Common File Dialogs
The common file dialogs used in Windows95 clearly demonstrate that programming efficiency was a far more important concern to Microsoft than usability. New users and experienced computer users alike are stumped when initially presented the common file dialogs. Even with considerable experience with the dialogs, they are notoriously inefficient to use, require considerable input of the user to find the necessary information, and offer the potential to lead the unwary user on a convoluted path through the operating system. The very design of the common dialogs makes it difficult to explain how they operate, consequently making it difficult to explain the problems the design present.
Last updated 17-April-1998
Where am I?
The main problem with the dialogs is that they hide the hierarchical information from the user. For example, consider a scenario in which you have created folders for each of several projects: Project A and Project B. Each folder contains several common subfolders, for example Contacts, Notes, and Reports. We could represent this as follows:
A lowercase "i" is a lousy choice for the mnemonic character; why they didn't choose the "L" is beyond us.
The Windows 95 dialog provides no indication of which Notes folder you are in. The only way to verify that you are in the appropriate Notes folder is to click on the "Look in" combo box and scroll upwards.
In contrast, the Windows 3.1 common file dialogs explicitly displays the hierarchical directory, graphically in the directories control, and verbally, in the label above the directory control. The user is instantly aware of which Notes folder he or she is currently in. The extra information provided in the Windows 3.1 file dialog reduces uncertainty, makes it less likely that an incorrect file will be selected, and reduces the manipulations the user has to make to select the appropriate file.

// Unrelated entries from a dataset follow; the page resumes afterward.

import Summits.ResolutionOfSingularities.ResolutionOfSingularities.Theorems.FrobeniusClosingSteerSwitchRecurrence

/-!
# Crux `Steer` (stmt-ResolutionOfSingularities-16345), chain W4.1, (Par-S) hARᵒ slot (H2), the A6 DICTIONARY: «the parameter `x` FAILS to be
# exceptional at a point step» ⟺ «the new centre lies on the strict transform of `V(x)`» (a SATELLITE step)
# (res-type-062 g15; res-L0-w41-tri-1 PREREG-FB v1.6.2 A6; Theses-free support)

OURS (campaign `res-hironaka`, rung L ★L-G4, slot W4.1; statements about the route's own objects — one local blowing up `B ↦ B'` along an ideal
`I` of `B` with respect to `O`, an exceptional parameter `u` of it, and an element `x ∈ I`; they replace the role of no printed item and are NOT
statements of the manuscript under review [claim: Hironaka2017, status: under-review]; AI review is weaker than expert review). Seat res-type-062 g15.
Definition-free; no Theses file is imported.

## What is proved

For a local blowing up `hbl : IsLocalBlowupAlong O B I B'` with exceptional parameter `u` (element of `I`, non-zero, of maximal `O`-value on `I`)
and `x ∈ I`, `x ≠ 0`:
* `div_excParam_mem` — `x / u ∈ B'`;
* `valuation_lt_iff_not_max` — `x` is NOT of maximal value on `I` iff `v x < v u`;
* **`not_excParam_iff_div_mem_nonunits`** — `x` fails the exceptional-parameter clause iff `x / u` is a NON-UNIT of `B'` (value `< 1`), i.e. the
  centre of `O` on `B'` lies on the strict transform `{x/u = 0}` of `V(x)`: tri-1's A6 «a late parameter switch = a satellite step», in the
  algebraic currency the (H2) analysis ((R2)/(R4)) consumes after `SwitchVisit.exists_consecutive_switch`.

[cite: NovacoskiSpivakovsky2014, Def. 2.11] [folklore]
-/

-- `Summit.<S>.<S>.…` duplicates the summit name by design (single-problem summit).
set_option linter.dupNamespace false

open IsLocalRing
open Literature.AlgebraicGeometry.Resolution (IsLocalBlowupAlong SubringDominates)

namespace Summit.ResolutionOfSingularities.ResolutionOfSingularities.Theorems.SwitchingDichotomy

namespace SatelliteStep

variable {K : Type} [Field K] {O : ValuationSubring K} {B B' : Subring K} {I : Ideal B}

/-- `x / u ∈ B'` for `x ∈ I` and `u` an exceptional parameter of the blowing up along `I` (= `OddBranchPersistence.div_mem_of_isLocalBlowupAlong`,
restated for an element given with its membership proof). [folklore] -/
theorem div_excParam_mem (hbl : IsLocalBlowupAlong O B I B') {u x : K}
    (hu : (∃ h : u ∈ B, (⟨u, h⟩ : B) ∈ I) ∧ u ≠ 0 ∧ ∀ y : B, y ∈ I → O.valuation (y : K) ≤ O.valuation u)
    (hxB : x ∈ B) (hxI : (⟨x, hxB⟩ : B) ∈ I) : x / u ∈ B' :=
  OddBranchPersistence.div_mem_of_isLocalBlowupAlong hbl hu.1 hu.2.1 hu.2.2 ⟨x, hxB⟩ hxI

/-- For `u` an exceptional parameter along `I`: an element `x` is NOT of maximal value on `I` iff `v x < v u`. [folklore] -/
theorem valuation_lt_iff_not_max {u x : K}
    (hu : (∃ h : u ∈ B, (⟨u, h⟩ : B) ∈ I) ∧ u ≠ 0 ∧ ∀ y : B, y ∈ I → O.valuation (y : K) ≤ O.valuation u) :
    O.valuation x < O.valuation u ↔ ¬ ∀ y : B, y ∈ I → O.valuation (y : K) ≤ O.valuation x := by
  obtain ⟨⟨huB, huI⟩, -, humax⟩ := hu
  constructor
  · intro hlt hmax
    exact absurd (hmax ⟨u, huB⟩ huI) (not_le.mpr hlt)
  · intro hnot
    by_contra hge
    apply hnot
    intro y hy
    exact (humax y hy).trans (not_lt.mp hge)

/-- **A6 dictionary, value form.** With `u` an exceptional parameter along `I`: `x` FAILS the exceptional-parameter clause iff the strict
transform `x / u` of `V(x)` has `O`-value `< 1` (the centre of `O` on the blown-up member lies on it: a SATELLITE step). [folklore] -/
theorem not_excParam_iff_valuation_div_lt_one {u x : K}
    (hu : (∃ h : u ∈ B, (⟨u, h⟩ : B) ∈ I) ∧ u ≠ 0 ∧ ∀ y : B, y ∈ I → O.valuation (y : K) ≤ O.valuation u) :
    (¬ ∀ y : B, y ∈ I → O.valuation (y : K) ≤ O.valuation x) ↔ O.valuation (x / u) < 1 := by
  have hu0 : u ≠ 0 := hu.2.1
  have hvu0 : O.valuation u ≠ 0 := (map_ne_zero _).mpr hu0
  rw [← valuation_lt_iff_not_max hu, map_div₀, div_lt_one₀ (pos_iff_ne_zero.mpr hvu0)]

/-- The same, phrased with units of the new member: `x` fails to be exceptional iff `x / u` is NOT a unit of `B'`. [folklore] -/
theorem not_excParam_iff_div_not_isUnit (hdom' : SubringDominates B' O.toSubring) (hbl : IsLocalBlowupAlong O B I B') {u x : K}
    (hu : (∃ h : u ∈ B, (⟨u, h⟩ : B) ∈ I) ∧ u ≠ 0 ∧ ∀ y : B, y ∈ I → O.valuation (y : K) ≤ O.valuation u)
    (hxB : x ∈ B) (hxI : (⟨x, hxB⟩ : B) ∈ I) (hx0 : x ≠ 0) :
    (¬ ∀ y : B, y ∈ I → O.valuation (y : K) ≤ O.valuation x) ↔
      ¬ IsUnit (⟨x / u, div_excParam_mem hbl hu hxB hxI⟩ : B') := by
  rw [not_excParam_iff_valuation_div_lt_one hu]
  constructor
  · intro hlt hunit
    -- a unit of a member dominated by `O` has value `1`
    have hinv : (x / u)⁻¹ ∈ B' := ((Literature.AlgebraicGeometry.Resolution.isUnit_subring_iff_inv_mem _).mp hunit).2
    have h1 : O.valuation (x / u)⁻¹ ≤ 1 := (O.valuation_le_one_iff _).mpr (hdom'.1 hinv)
    have hxu0 : x / u ≠ 0 := div_ne_zero hx0 hu.2.1
    rw [map_inv₀, inv_le_one₀ (pos_iff_ne_zero.mpr ((map_ne_zero _).mpr hxu0))] at h1
    exact absurd hlt (not_lt.mpr h1)
  · intro hnu
    exact SwitchRecurrence.valuation_lt_one_of_not_isUnit hdom' _ hnu

end SatelliteStep

end Summit.ResolutionOfSingularities.ResolutionOfSingularities.Theorems.SwitchingDichotomy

Jack of all Trades...Master of None
Another problem with the Windows 95 common file dialogs is that, by using a single control to display folders and files, the user may have to perform several actions to determine if the folder contains the desired file, or if it contains any files at all. When a folder contains a large number of subfolders, the user may have to scroll to the right simply to determine if the folder contains any files at all.
The Windows 3.1 common file dialog, in stark contrast, explicitly separates files from folders. As you navigate among the directories in the directory control, the files contained in the selected directory are instantly displayed in the files list.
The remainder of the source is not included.